Non per tutti il mal di schiena si manifesta con “colpi della strega” che ti bloccano a letto, oppure con dolori sciatici da overdose di farmaci antidolorifici.

Molte persone avvertono “semplicemente” una sensazione di tensione diffusa a livello dei muscoli laterali della colonna: spesso questa sensazione tende ad accentuarsi ogni volta che si mantiene una posizione a lungo, o quando si cammina per molto tempo.

Anche se non si tratta di un vero e proprio dolore vertebrale (come quello da ernia al disco), non significa che non possa essere altrettanto fastidioso ed invalidante.

In questo articolo (riassunto nel video qui sotto) ti spiegherò come mai i muscoli della tua schiena possono essere sempre contratti, e naturalmente vedremo delle strategie utili a risolvere il problema.

 

 

Indice dell’articolo

Come e dove si manifesta la contrattura alla bassa schiena

Perchè i muscoli della schiena possono rimanere sempre contratti

Esercizi e consigli per le contratture muscolari

Come affronto il problema con i miei pazienti

Conclusione

Come e dove si manifesta la contrattura muscolare alla bassa schiena

In questo articolo parliamo di contrattura CRONICA dei muscoli della colonna: il dolore avvertito da pochi giorni a seguito di uno sforzo è tutt’altro capitolo.

Diamo anche per scontato che tu ne abbia già parlato con il tuo medico, il che è la prima cosa da fare.

Detto questo: in genere, la contrattura muscolare alla bassa schiena si manifesta come una fastidiosa sensazione di tensione continua dei muscoli a lato della colonna.

Si può manifestare:

  • su entrambi i lati, solo a livello lombare
  • su un solo lato
  • sia a livello lombare che a livello dorsale

Questa fastidiosa sensazione, che non diventa quasi mai un dolore estremamente acuto, può essere:

  • costante durante tutta la giornata
  • presente solo mantenendo certe posizioni a lungo
  • accentuata da degli sforzi fisici

In genere, i muscoli più contratti sono:

  • il diaframma
  • il quadrato dei lombi
  • lo psoas
  • i piccoli e lunghi muscoli paravertebrali

 

Perché i muscoli della schiena possono rimanere sempre contratti

 

Se vogliamo migliorare un nostro sintomo, dobbiamo prima di tutto capire come mai lo abbiamo sviluppato, almeno a grandi linee.
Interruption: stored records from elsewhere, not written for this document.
/-!
# The three ROW corners' counts under `FramesApart`: row|row, row|zig, zig|row — `#T₁ + #T₂ ≤ Σ_PAY (12 − deg)` with NO reach sets
# (crux `GenericWallFloor`, stmt-Ventures-19480, line `WallLedgerG`; lane T's row corner at OffR := `FramesApart`, cf-p1 (xxxvii⁵))

HONEST FRAMING. Venture `Summits/Ventures/Crystal3D` (cell `crystal3d-full`), helper `--supports` the crux `GenericWallFloor`
(stmt-Ventures-19480) of `route-Ventures-StickyWulffConstant`, registered line `WallLedgerG`, open stub `stub_twoSlabAdhesion`.
Rung credit only; F-C1 not moved; NOT the stub.  Inputs BY NAME: E1 (`hsE`, `hcert`), `DoubleStarCoaxialAt` / `CapPairCoaxial`
(`hDS`, `hCP`, from `StarPairFar`).

Verbatim `…BarlowRowFamiliesCount` (`barlowRowRow_/barlowRowZig_/barlowZigRow_card_le_payers`) with the positional hypotheses
`hoff₁ hoff₂ hdisjR` replaced by `hapart₁ hapart₂ hsep` (clauses (i), (ii), (iii) of `FramesApart` for the two corner frame sets:
`insert (twinFrame L (L e₃)) (chainFrames z L r)` for a row plate, `chainFrames z L v` for a zig plate), the families coming from
`rowBottomFamily_spec_apart` / `rowTopFamily_spec_apart` / `bottomFamily_spec_apart` / `topFamily_spec_apart` and the count from
`walkerFamilies_card_le_payers_sep` (frame invariants `mem_rowFrames_of_stack` / `frame_mem_chainFrames_of_stack`; distinct bottoms by
`walkEntry_ne_of_sep`: equal base frames would be Barlow-coaxial with themselves).
* **`barlowRowRow_card_le_payers_apart`**, **`barlowRowZig_card_le_payers_apart`**, **`barlowZigRow_card_le_payers_apart`**.
WHAT THIS IS NOT: not the window LINES / `hlines`; F-C1 not moved.
-/

noncomputable section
Ti spiegherò velocemente come mai i muscoli della schiena possano rimanere in uno stato di contrattura dolorosa costante: in questo modo capirai perchè è così importante adottare un buono stile di vita a 360 gradi.

Limitarsi a qualche esercizio o a qualche massaggio spesso non funziona, se non temporaneamente: come mai?

Semplice: in ultima analisi, i tuoi muscoli rimangono dolorosamente contratti perchè sono troppo DEBOLI o sono troppo RIGIDI, o ambedue le cose.

Il perchè siano diventati troppo deboli o troppo rigidi dipende da fattori:

  • genetici (come sei fatto strutturalmente)
  • legati al movimento
  • metabolici
  • legati al sistema nervoso e al grande capitolo dello “stress

Lasciando perdere i fattori genetici, sui quali si può fare ben poco, vediamo in sintesi gli altri punti.

 

#1 Fattori legati al movimento e alla postura

Quando abbiamo un dolore muscolo scheletrico, siamo tutti portati ad incolpare la nostra postura e i nostri movimenti.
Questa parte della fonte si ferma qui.